Goodness me you lot, it isn't the machine that thinks it is cutting metal, but the person who is running it.
I keep going on about experience, and without it, I personally would be completely stumped with half the jobs I have done.
Putting something like this onto a machine will not make you a better machinist, just a better equipped one.

Now to the nitty gritty.

If you can use your machines as they are, then there is no use fitting variable speed, just carry on as you are but don't pull others to bits because of their thoughts and wishes.
I have an 18 speed gear head lathe, but at times, I could do with something between two gears, maybe to get a better surface finish, kill resonation or sometimes even be able to machine a certain material to a good standard, plus also the ability to cut threads using taps and dies on my machine at very low speeds. 
Try a bit of ali bronze or certain stainless compounds if you think you know it all. You only have to be a few revs out and you can say goodbye to the job.

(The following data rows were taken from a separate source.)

import Summits.ValiantsHypothesis.ValiantsHypothesis.Theorems.LacunarySymmetroidMatrixDescartesFiniteSectorIterMasksWalk
import Summits.ValiantsHypothesis.ValiantsHypothesis.Theorems.LacunarySymmetroidMatrixDescartesFiniteSector

/-!
# `MatrixDescartes` — line «stamp»: the STAMP CEILING `ν(33,4) ≤ 2584 = n(33,3)` (kernel) — `StampLawAt 33 4 2584`

HONEST FRAMING.  Object-search cell `pub-symmetroid`, seat val-sym-door-p5 g11.  HELPER of the crux item `stmt-ValiantsHypothesis-18050` (`Theses.LacunarySymmetroid.MatrixDescartes`)
with NO closure claim.  T3 (`mem_sumset_of_fullPos`) makes every `r ≤ deg` of a full-positive-rooted symmetric `33 × 33` half-pencil with `4` terms an
`33`-fold sum of exponents; the values `0, 1` occur, and the capped, padded, sorted value set must cover `[0, deg]`; the finite core — no `3` denominations
with `33` stamps cover `[0, 2585]` (`n(33,3) = 2584`) — has 7 106 live prefixes and is decided in the kernel in the WALKER shape of
`…FiniteSectorIterMasksWalk` (seat val-sym-door-p5 g11; slices `stampWalk_thirtythree_four_s1_*` in this file); the transfer reads the census sum
set as capped multisets and peels the walker level by level (`walk_true`).  Result: `stampLawAt_thirtythree_four : StampLawAt 33 4 2584`.  Located first (exact DFS, 0 violations of
Conjecture Σ): best reach of `3` denominations with `33` stamps = `2584` (e.g. {1,26,217}).  Nothing here bears on the crux (asymptotic), on the doors, or on `VP ≠ VNP`.
[folklore] Postage-stamp bookkeeping on the proved T3 (Guy UPINT C12; Challis / Mossige tables); no citation is load-bearing.
-/

-- `Summit.ValiantsHypothesis.ValiantsHypothesis.…` repeats a component by the D-0017 layout
-- (single-conjunct summit), which the `dupNamespace` linter flags; the name is mandated.
set_option linter.dupNamespace false

namespace Summit.ValiantsHypothesis.ValiantsHypothesis.Theorems.LacunarySymmetroidMatrixDescartes.FiniteSector

open scoped BigOperators Matrix
open Polynomial

/-! ## `(33,4)`: `ν(33,4) ≤ n(33,3) = 2584` -/

set_option synthInstance.maxSize 2000000 in
set_option synthInstance.maxHeartbeats 2000000 in
set_option maxHeartbeats 4000000 in
/-- **Finite core, slice: value #1 in `[0, 2587)`** (7 106 live prefixes; one Bool walker term, `decide` in the kernel). [folklore] -/
theorem stampWalk_thirtythree_four_s1_0_2587 :
    (@Nat.rec (fun _ => ℕ → Bool) (fun _ => true) (fun (_ : ℕ) (ih : ℕ → Bool) (a : ℕ) => cond (Nat.beq (Nat.mod (Nat.div (@Nat.rec (fun _ => ℕ) ((fun (E : ℕ) => @List.rec ℕ (fun _ => ℕ) 0 (fun (x : ℕ) (_ : List ℕ) (acc : ℕ) => Nat.lor acc (Nat.shiftLeft E x)) [0, 1]) 1) (fun (_ acc : ℕ) => (fun (E : ℕ) => @List.rec ℕ (fun _ => ℕ) 0 (fun (x : ℕ) (_ : List ℕ) (acc : ℕ) => Nat.lor acc (Nat.shiftLeft E x)) [0, 1]) acc) 32) (Nat.pow 2 (a - 1))) 2) 1) (((@Nat.rec (fun _ => ℕ → Bool) (fun _ => true) (fun (_ : ℕ) (ih : ℕ → Bool) (b : ℕ) => cond (Nat.beq (Nat.mod (Nat.div (@Nat.rec (fun _ => ℕ) ((fun (E : ℕ) => @List.rec ℕ (fun _ => ℕ) 0 (fun (x : ℕ) (_ : List ℕ) (acc : ℕ) => Nat.lor acc (Nat.shiftLeft E x)) [0, 1, a]) 1) (fun (_ acc : ℕ) => (fun (E : ℕ) => @List.rec ℕ (fun _ => ℕ) 0 (fun (x : ℕ) (_ : List ℕ) (acc : ℕ) => Nat.lor acc (Nat.shiftLeft E x)) [0, 1, a]) acc) 32) (Nat.pow 2 (b - 1))) 2) 1) ((!(Nat.beq (Nat.mod (@Nat.rec (fun _ => ℕ) 1 (fun (k acc : ℕ) => Nat.lor (@Nat.rec (fun _ => ℕ) ((fun (E : ℕ) => @List.rec ℕ (fun _ => ℕ) 0 (fun (x : ℕ) (_ : List ℕ) (acc : ℕ) => Nat.lor acc (Nat.shiftLeft E x)) [0, 1, a]) 1) (fun (_ acc : ℕ) => (fun (E : ℕ) => @List.rec ℕ (fun _ => ℕ) 0 (fun (x : ℕ) (_ : List ℕ) (acc : ℕ) => Nat.lor acc (Nat.shiftLeft E x)) [0, 1, a]) acc) k) (Nat.shiftLeft acc b)) 33) (2 ^ 2586)) (2 ^ 2586 - 1))) && ih (b + 1)) true) (2587 - (a + 1)) (a + 1))) && ih (a + 1)) true) ((2587 - ((2) + (0 - (2))))) (((2) + (0 - (2))))) = true := by
  decide +kernel

set_option maxHeartbeats 4000000 in
set_option maxRecDepth 100000 in
/-- **`ν(33,4) ≤ 2584`** — `StampLawAt 33 4 2584`: every full-positive-rooted symmetric `33 × 33` half-pencil determinant with `4` terms has
degree `≤ 2584` (T3 ⇒ every `r ≤ deg` is an `33`-fold sum of exponents; values `0, 1` forced; capped at `2586`, padded, sorted; capped multisets;
the kernel walker slices, peeled level by level with `walk_true`). [folklore] -/
theorem stampLawAt_thirtythree_four : StampLawAt 33 4 2584 := by
  intro d S hS hfull
  by_contra hdeg'
  have hdeg : 2584 < (pencil d S).det.natDegree := not_le.mp hdeg'
  have hq : (pencil d S).det ≠ 0 := by
    intro h0
    rw [h0] at hdeg
    simp at hdeg
  have hmem : ∀ r, r ≤ (pencil d S).det.natDegree → r ∈ (Finset.univ : Finset (Sym (Fin 4) 33)).image
      (fun s : Sym (Fin 4) 33 => ((s : Multiset (Fin 4)).map d).sum) :=
    fun r hr => mem_sumset_of_fullPos d S hq hfull hr
  set cv : Fin 4 → ℕ := fun i => min (d i) 2586 with hcv
  have hcvle : ∀ i, cv i ≤ 2586 := fun i => Nat.min_le_right _ _
  set V : Finset ℕ := Finset.univ.image cv with hV
  have hcvV : ∀ i, cv i ∈ V := fun i => Finset.mem_image_of_mem cv (Finset.mem_univ i)
  have h0V : 0 ∈ V := by
    obtain ⟨i, hi⟩ := exists_index_eq_zero d 2586 (by norm_num) (by norm_num) (hmem 0 (by omega))
    exact hi ▸ hcvV i
  have h1V : 1 ∈ V := by
    obtain ⟨i, hi⟩ := exists_index_eq_one d 2586 (by norm_num) (hmem 1 (by omega))
    exact hi ▸ hcvV i
  have h1V' : 1 ∈ V.erase 0 := Finset.mem_erase.mpr ⟨by norm_num, h1V⟩
  set W : Finset ℕ := (V.erase 0).erase 1 with hW
  have hWsub : W ⊆ ((Finset.range 2587).erase 0).erase 1 := by
    intro u hu
    rw [hW, Finset.mem_erase, Finset.mem_erase] at hu
    obtain ⟨hu1, hu0, huV⟩ := hu
    rw [hV, Finset.mem_image] at huV
    obtain ⟨i, -, rfl⟩ := huV
    rw [Finset.mem_erase, Finset.mem_erase, Finset.mem_range]
    exact ⟨hu1, hu0, Nat.lt_succ_of_le (hcvle i)⟩
  have hWcard : W.card ≤ 2 := by
    have hVK : V.card ≤ 4 := by
      have := Finset.card_image_le (s := (Finset.univ : Finset (Fin 4))) (f := cv)
      simpa using this
    have h1 : (V.erase 0).card + 1 = V.card := Finset.card_erase_add_one h0V
    have h2 : W.card + 1 = (V.erase 0).card := by rw [hW]; exact Finset.card_erase_add_one h1V'
    omega
  obtain ⟨W', hWW', hW'sub, hW'card⟩ := Finset.exists_subsuperset_card_eq hWsub hWcard (by
    rw [Finset.card_erase_of_mem (by simp), Finset.card_erase_of_mem (by simp), Finset.card_range]; omega)
  have hVW' : ∀ u ∈ V, u = 0 ∨ u = 1 ∨ u ∈ W' := by
    intro u hu
    by_cases hu0 : u = 0
    · exact Or.inl hu0
    by_cases hu1 : u = 1
    · exact Or.inr (Or.inl hu1)
    · exact Or.inr (Or.inr (hWW' (by rw [hW, Finset.mem_erase, Finset.mem_erase]; exact ⟨hu1, hu0, hu⟩)))
  have hlmem : ∀ u, u ∈ Finset.sort W' ↔ u ∈ W' := fun u => Finset.mem_sort _
  have hlsort : (Finset.sort W').SortedLT := Finset.sortedLT_sort W'
  have hllen : (Finset.sort W').length = 2 := by rw [Finset.length_sort, hW'card]
  generalize hl : Finset.sort W' = l at hlmem hlsort hllen
  rcases l with _ | ⟨a, _ | ⟨b, _ | ⟨zz, ll⟩⟩⟩
  all_goals simp only [List.length_cons, List.length_nil] at hllen
  all_goals try omega
  have hltC : ∀ u, u ∈ [a, b] → u < 2587 := by
    intro u hu
    have hu' : u ∈ W' := (hlmem u).mp hu
    have := hW'sub hu'
    rw [Finset.mem_erase, Finset.mem_erase, Finset.mem_range] at this
    exact this.2.2
  have hgt : ∀ u, u ∈ [a, b] → 1 < u := by
    intro u hu
    have hu' : u ∈ W' := (hlmem u).mp hu
    have := hW'sub hu'
    rw [Finset.mem_erase, Finset.mem_erase] at this
    omega
  have hlt0 : 1 < a := hgt a (by simp)
  have hin : ∀ u ∈ V, u ∈ [0, 1, a, b] := by
    intro u hu
    rcases hVW' u hu with h | h | h
    · rw [h]; simp
    · rw [h]; simp
    · exact List.mem_cons_of_mem _ (List.mem_cons_of_mem _ ((hlmem u).mpr h))
  have hL : ∀ i, min (d i) 2586 ∈ [0, 1, a, b] := fun i => by
    have := hin _ (hcvV i)
    simpa only [hcv] using this
  have hcovP : ∀ r, r ≤ 2585 → ∃ t : Multiset ℕ, (∀ x ∈ t, x ∈ [0, 1, a, b]) ∧ Multiset.card t = 33 ∧ t.sum = r := by
    intro r hr
    have hr' := hmem r (le_trans hr hdeg)
    have key := exists_multiset_of_mem_sumset d 2586 [0, 1, a, b] hL (Nat.lt_succ_of_le hr) hr'
    exact key
  have hlt1 : a < b := by
    have := hlsort (show (⟨0, by simp⟩ : Fin [a, b].length) < ⟨1, by simp⟩ from Fin.mk_lt_mk.mpr (by norm_num))
    simpa using this
  have hC0 : a < 2587 := hltC a (by simp)
  have hC1 : b < 2587 := hltC b (by simp)
  have hrest0 : ∀ y ∈ [a, b], a ≤ y := by
    intro y hy
    simp only [List.mem_cons, List.mem_nil_iff, or_false] at hy
    omega
  have hcov0 : ∀ r < min 2586 a, ((@Nat.rec (fun _ => ℕ) ((fun (E : ℕ) => @List.rec ℕ (fun _ => ℕ) 0 (fun (x : ℕ) (_ : List ℕ) (acc : ℕ) => Nat.lor acc (Nat.shiftLeft E x)) [0, 1]) 1) (fun (_ acc : ℕ) => (fun (E : ℕ) => @List.rec ℕ (fun _ => ℕ) 0 (fun (x : ℕ) (_ : List ℕ) (acc : ℕ) => Nat.lor acc (Nat.shiftLeft E x)) [0, 1]) acc) 32)).testBit r = true := by
    intro r hr
    obtain ⟨t, ht, hcard, hsum⟩ := hcovP r (by omega)
    have ht' := multiset_prefix (l₁ := [0, 1]) (l₂ := [a, b]) hrest0 (by omega) ht
    rw [← hsum]
    exact testBit_lagMask_of_multiset [0, 1] 32 t ht' hcard
  have hg0 := cover_guards (Mp := (@Nat.rec (fun _ => ℕ) ((fun (E : ℕ) => @List.rec ℕ (fun _ => ℕ) 0 (fun (x : ℕ) (_ : List ℕ) (acc : ℕ) => Nat.lor acc (Nat.shiftLeft E x)) [0, 1]) 1) (fun (_ acc : ℕ) => (fun (E : ℕ) => @List.rec ℕ (fun _ => ℕ) 0 (fun (x : ℕ) (_ : List ℕ) (acc : ℕ) => Nat.lor acc (Nat.shiftLeft E x)) [0, 1]) acc) 32)) (lo := 1) (hltC a (by simp)) (le_refl 2587) hcov0
  have hrest1 : ∀ y ∈ [b], b ≤ y := by
    intro y hy
    simp only [List.mem_cons, List.mem_nil_iff, or_false] at hy
    omega
  have hcov1 : ∀ r < min 2586 b, ((@Nat.rec (fun _ => ℕ) ((fun (E : ℕ) => @List.rec ℕ (fun _ => ℕ) 0 (fun (x : ℕ) (_ : List ℕ) (acc : ℕ) => Nat.lor acc (Nat.shiftLeft E x)) [0, 1, a]) 1) (fun (_ acc : ℕ) => (fun (E : ℕ) => @List.rec ℕ (fun _ => ℕ) 0 (fun (x : ℕ) (_ : List ℕ) (acc : ℕ) => Nat.lor acc (Nat.shiftLeft E x)) [0, 1, a]) acc) 32)).testBit r = true := by
    intro r hr
    obtain ⟨t, ht, hcard, hsum⟩ := hcovP r (by omega)
    have ht' := multiset_prefix (l₁ := [0, 1, a]) (l₂ := [b]) hrest1 (by omega) ht
    rw [← hsum]
    exact testBit_lagMask_of_multiset [0, 1, a] 32 t ht' hcard
  have hg1 := cover_guards (Mp := (@Nat.rec (fun _ => ℕ) ((fun (E : ℕ) => @List.rec ℕ (fun _ => ℕ) 0 (fun (x : ℕ) (_ : List ℕ) (acc : ℕ) => Nat.lor acc (Nat.shiftLeft E x)) [0, 1, a]) 1) (fun (_ acc : ℕ) => (fun (E : ℕ) => @List.rec ℕ (fun _ => ℕ) 0 (fun (x : ℕ) (_ : List ℕ) (acc : ℕ) => Nat.lor acc (Nat.shiftLeft E x)) [0, 1, a]) acc) 32)) (lo := a) (hltC b (by simp)) (le_refl 2587) hcov1
  have hleaf : Nat.beq (Nat.mod (@Nat.rec (fun _ => ℕ) 1 (fun (k acc : ℕ) => Nat.lor (@Nat.rec (fun _ => ℕ) ((fun (E : ℕ) => @List.rec ℕ (fun _ => ℕ) 0 (fun (x : ℕ) (_ : List ℕ) (acc : ℕ) => Nat.lor acc (Nat.shiftLeft E x)) [0, 1, a]) 1) (fun (_ acc : ℕ) => (fun (E : ℕ) => @List.rec ℕ (fun _ => ℕ) 0 (fun (x : ℕ) (_ : List ℕ) (acc : ℕ) => Nat.lor acc (Nat.shiftLeft E x)) [0, 1, a]) acc) k) (Nat.shiftLeft acc b)) 33) (2 ^ 2586)) (2 ^ 2586 - 1) = true := by
    apply rawCover_of_testBit (t := 2586)
    intro r hr
    obtain ⟨t, ht, hcard, hsum⟩ := hcovP r (by omega)
    rw [← hsum]
    exact testBit_incMask2_of_multiset [0, 1, a] b 33 t ht hcard
  have peel : ∀ (Z LO HI : ℕ), Z = 2 → LO ≤ a → a < HI →
      (@Nat.rec (fun _ => ℕ → Bool) (fun _ => true) (fun (_ : ℕ) (ih : ℕ → Bool) (a : ℕ) => cond (Nat.beq (Nat.mod (Nat.div (@Nat.rec (fun _ => ℕ) ((fun (E : ℕ) => @List.rec ℕ (fun _ => ℕ) 0 (fun (x : ℕ) (_ : List ℕ) (acc : ℕ) => Nat.lor acc (Nat.shiftLeft E x)) [0, 1]) 1) (fun (_ acc : ℕ) => (fun (E : ℕ) => @List.rec ℕ (fun _ => ℕ) 0 (fun (x : ℕ) (_ : List ℕ) (acc : ℕ) => Nat.lor acc (Nat.shiftLeft E x)) [0, 1]) acc) 32) (Nat.pow 2 (a - 1))) 2) 1) (((@Nat.rec (fun _ => ℕ → Bool) (fun _ => true) (fun (_ : ℕ) (ih : ℕ → Bool) (b : ℕ) => cond (Nat.beq (Nat.mod (Nat.div (@Nat.rec (fun _ => ℕ) ((fun (E : ℕ) => @List.rec ℕ (fun _ => ℕ) 0 (fun (x : ℕ) (_ : List ℕ) (acc : ℕ) => Nat.lor acc (Nat.shiftLeft E x)) [0, 1, a]) 1) (fun (_ acc : ℕ) => (fun (E : ℕ) => @List.rec ℕ (fun _ => ℕ) 0 (fun (x : ℕ) (_ : List ℕ) (acc : ℕ) => Nat.lor acc (Nat.shiftLeft E x)) [0, 1, a]) acc) 32) (Nat.pow 2 (b - 1))) 2) 1) ((!(Nat.beq (Nat.mod (@Nat.rec (fun _ => ℕ) 1 (fun (k acc : ℕ) => Nat.lor (@Nat.rec (fun _ => ℕ) ((fun (E : ℕ) => @List.rec ℕ (fun _ => ℕ) 0 (fun (x : ℕ) (_ : List ℕ) (acc : ℕ) => Nat.lor acc (Nat.shiftLeft E x)) [0, 1, a]) 1) (fun (_ acc : ℕ) => (fun (E : ℕ) => @List.rec ℕ (fun _ => ℕ) 0 (fun (x : ℕ) (_ : List ℕ) (acc : ℕ) => Nat.lor acc (Nat.shiftLeft E x)) [0, 1, a]) acc) k) (Nat.shiftLeft acc b)) 33) (2 ^ 2586)) (2 ^ 2586 - 1))) && ih (b + 1)) true) (2587 - (a + 1)) (a + 1))) && ih (a + 1)) true) ((HI - ((Z) + (LO - (Z))))) (((Z) + (LO - (Z))))) = true → False := by
    intro Z LO HI hZ hLO hHI W0
    have W1 := walk_true (p := fun (a : ℕ) => Nat.beq (Nat.mod (Nat.div (@Nat.rec (fun _ => ℕ) ((fun (E : ℕ) => @List.rec ℕ (fun _ => ℕ) 0 (fun (x : ℕ) (_ : List ℕ) (acc : ℕ) => Nat.lor acc (Nat.shiftLeft E x)) [0, 1]) 1) (fun (_ acc : ℕ) => (fun (E : ℕ) => @List.rec ℕ (fun _ => ℕ) 0 (fun (x : ℕ) (_ : List ℕ) (acc : ℕ) => Nat.lor acc (Nat.shiftLeft E x)) [0, 1]) acc) 32) (Nat.pow 2 (a - 1))) 2) 1) (q := fun (a : ℕ) => (@Nat.rec (fun _ => ℕ → Bool) (fun _ => true) (fun (_ : ℕ) (ih : ℕ → Bool) (b : ℕ) => cond (Nat.beq (Nat.mod (Nat.div (@Nat.rec (fun _ => ℕ) ((fun (E : ℕ) => @List.rec ℕ (fun _ => ℕ) 0 (fun (x : ℕ) (_ : List ℕ) (acc : ℕ) => Nat.lor acc (Nat.shiftLeft E x)) [0, 1, a]) 1) (fun (_ acc : ℕ) => (fun (E : ℕ) => @List.rec ℕ (fun _ => ℕ) 0 (fun (x : ℕ) (_ : List ℕ) (acc : ℕ) => Nat.lor acc (Nat.shiftLeft E x)) [0, 1, a]) acc) 32) (Nat.pow 2 (b - 1))) 2) 1) ((!(Nat.beq (Nat.mod (@Nat.rec (fun _ => ℕ) 1 (fun (k acc : ℕ) => Nat.lor (@Nat.rec (fun _ => ℕ) ((fun (E : ℕ) => @List.rec ℕ (fun _ => ℕ) 0 (fun (x : ℕ) (_ : List ℕ) (acc : ℕ) => Nat.lor acc (Nat.shiftLeft E x)) [0, 1, a]) 1) (fun (_ acc : ℕ) => (fun (E : ℕ) => @List.rec ℕ (fun _ => ℕ) 0 (fun (x : ℕ) (_ : List ℕ) (acc : ℕ) => Nat.lor acc (Nat.shiftLeft E x)) [0, 1, a]) acc) k) (Nat.shiftLeft acc b)) 33) (2 ^ 2586)) (2 ^ 2586 - 1))) && ih (b + 1)) true) (2587 - (a + 1)) (a + 1))) ((HI - ((Z) + (LO - (Z))))) (((Z) + (LO - (Z)))) a (by omega) (by omega) (fun c' h1 h2 => hg0 c' (by omega) h2) W0
    have W2 := walk_true (p := fun (b : ℕ) => Nat.beq (Nat.mod (Nat.div (@Nat.rec (fun _ => ℕ) ((fun (E : ℕ) => @List.rec ℕ (fun _ => ℕ) 0 (fun (x : ℕ) (_ : List ℕ) (acc : ℕ) => Nat.lor acc (Nat.shiftLeft E x)) [0, 1, a]) 1) (fun (_ acc : ℕ) => (fun (E : ℕ) => @List.rec ℕ (fun _ => ℕ) 0 (fun (x : ℕ) (_ : List ℕ) (acc : ℕ) => Nat.lor acc (Nat.shiftLeft E x)) [0, 1, a]) acc) 32) (Nat.pow 2 (b - 1))) 2) 1) (q := fun (b : ℕ) => !(Nat.beq (Nat.mod (@Nat.rec (fun _ => ℕ) 1 (fun (k acc : ℕ) => Nat.lor (@Nat.rec (fun _ => ℕ) ((fun (E : ℕ) => @List.rec ℕ (fun _ => ℕ) 0 (fun (x : ℕ) (_ : List ℕ) (acc : ℕ) => Nat.lor acc (Nat.shiftLeft E x)) [0, 1, a]) 1) (fun (_ acc : ℕ) => (fun (E : ℕ) => @List.rec ℕ (fun _ => ℕ) 0 (fun (x : ℕ) (_ : List ℕ) (acc : ℕ) => Nat.lor acc (Nat.shiftLeft E x)) [0, 1, a]) acc) k) (Nat.shiftLeft acc b)) 33) (2 ^ 2586)) (2 ^ 2586 - 1))) (2587 - (a + 1)) (a + 1) b (by omega) (by omega) (fun c' h1 h2 => hg1 c' (by omega) h2) W1
    have WL : (!(Nat.beq (Nat.mod (@Nat.rec (fun _ => ℕ) 1 (fun (k acc : ℕ) => Nat.lor (@Nat.rec (fun _ => ℕ) ((fun (E : ℕ) => @List.rec ℕ (fun _ => ℕ) 0 (fun (x : ℕ) (_ : List ℕ) (acc : ℕ) => Nat.lor acc (Nat.shiftLeft E x)) [0, 1, a]) 1) (fun (_ acc : ℕ) => (fun (E : ℕ) => @List.rec ℕ (fun _ => ℕ) 0 (fun (x : ℕ) (_ : List ℕ) (acc : ℕ) => Nat.lor acc (Nat.shiftLeft E x)) [0, 1, a]) acc) k) (Nat.shiftLeft acc b)) 33) (2 ^ 2586)) (2 ^ 2586 - 1))) = true := W2
    rw [hleaf] at WL
    exact Bool.false_ne_true WL
  exact peel 2 0 2587 rfl (Nat.zero_le _) (hltC a (by simp)) stampWalk_thirtythree_four_s1_0_2587

end Summit.ValiantsHypothesis.ValiantsHypothesis.Theorems.LacunarySymmetroidMatrixDescartes.FiniteSector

It is for that reason I am letting a friend fit a 3 phase motor and VFD to mine. 

KVOM,

A major problem with VFDs is that the on/off/rev function needs to be  under VFD control rather than with the lathe's normal switch.

I have been reliably informed that when mine is upgraded, everything will work on my machine as it does now, using the on/off, fwd/rev handle plus I will also be able to use the pendant controls, it is all to do with how the VFD is wired and programmed.
The only work I will need to do is put on a cheapo tacho to see what speed I will be doing.

Bogs


----------



## hanermo3 (Dec 5, 2015)

My opinion and experience.
I fitted my (12x, industrial, 1.5 kW, 12" lathe with the best possible option - a brushless ac servo drive with (very rigid and accurate) timing belts.

Technically, the lathe is == 5x more powerful.
It has the same practical torque as a modern cnc 11 kW  industrial lathe, of over 50.000$.
A good industrial cnc lathe has 102 Nm Peak at 1300 rpm, 11 kW.

The 90 Nm is at all speeds 0-1000 rpm (belt drive wont support it under maybe 50-100 rpm or so).
I used 3:1 for 300 rpm servo : 1000 rpm spindle. 24:72 teeth.
Cons.
Drive kit == 1500&#8364;. 
Belts == 200&#8364; (HTD 8 mm profile, 30 mm wide, heavy strong rigid mount. Lots of hours.).

I almost never used the 2-speed belt drive, and in 10 years only shifted it twice.
99% in 0-600 rpm.
Now, I get 0-1000 rpm.
All my stuff is in steel, mostly 10 mm plus D. 
0-1000 rpm is ok to great for me.

Pros:
Perfect results.
2-4x more torque.
CSS.
C axis.
Never break anything major ! Servo faults and thats it, on impact/overload. (0.005 sec fault time.)
Limitless acceleration. Sanity keeps me to reasonable numbers.
10-30x accuracy on surface speed, perfect feeds, perfect rpm, perfect c axis tracking.

I´m not necessarily advocating this - especially since I import and sell servos etc.

Just pointing out that if $$ is not the issue, relatively modest investments may bring big benefits in some use.

I am changing out the mill (2.2 kW VFD) to servo.


----------



## kvom (Dec 5, 2015)

> I have been reliably informed that when mine is upgraded, everything will work on my machine as it does now, using the on/off, fwd/rev handle plus I will also be able to use the pendant controls, it is all to do with how the VFD is wired and programmed.



What needs to happen is that the lathe controls need to be detached from the motor and instead be wired to the VFD.  That what I mean by under VFD control.  What you can't do is just place the VFD between the wall socket and the motor and have the motor function operate as before.

If the lathe has a manual brake it will work, but if not adding a braking resistor to the VFD will be useful.


----------



## Nick Hulme (Dec 14, 2015)

kvom said:


> If the lathe has a manual brake it will work, but if not adding a braking resistor to the VFD will be useful.



Although not usually quite as effective as a braking resistor some better VFD's have the required circuitry and can be programmed for DC injection braking. 

 - Nick


----------



## Nick Hulme (Dec 14, 2015)

Calculating speeds is very easy. 

Your VFD will generally run from 0% - 150% of standard frequency/motor speed (although with a motor rated for the rpm 200% is do-able) 

At 100% all gears give 1x rated speed at 110% it's 1.1x and at 200% it's 2x
Easy ;-) 

 - Nick


----------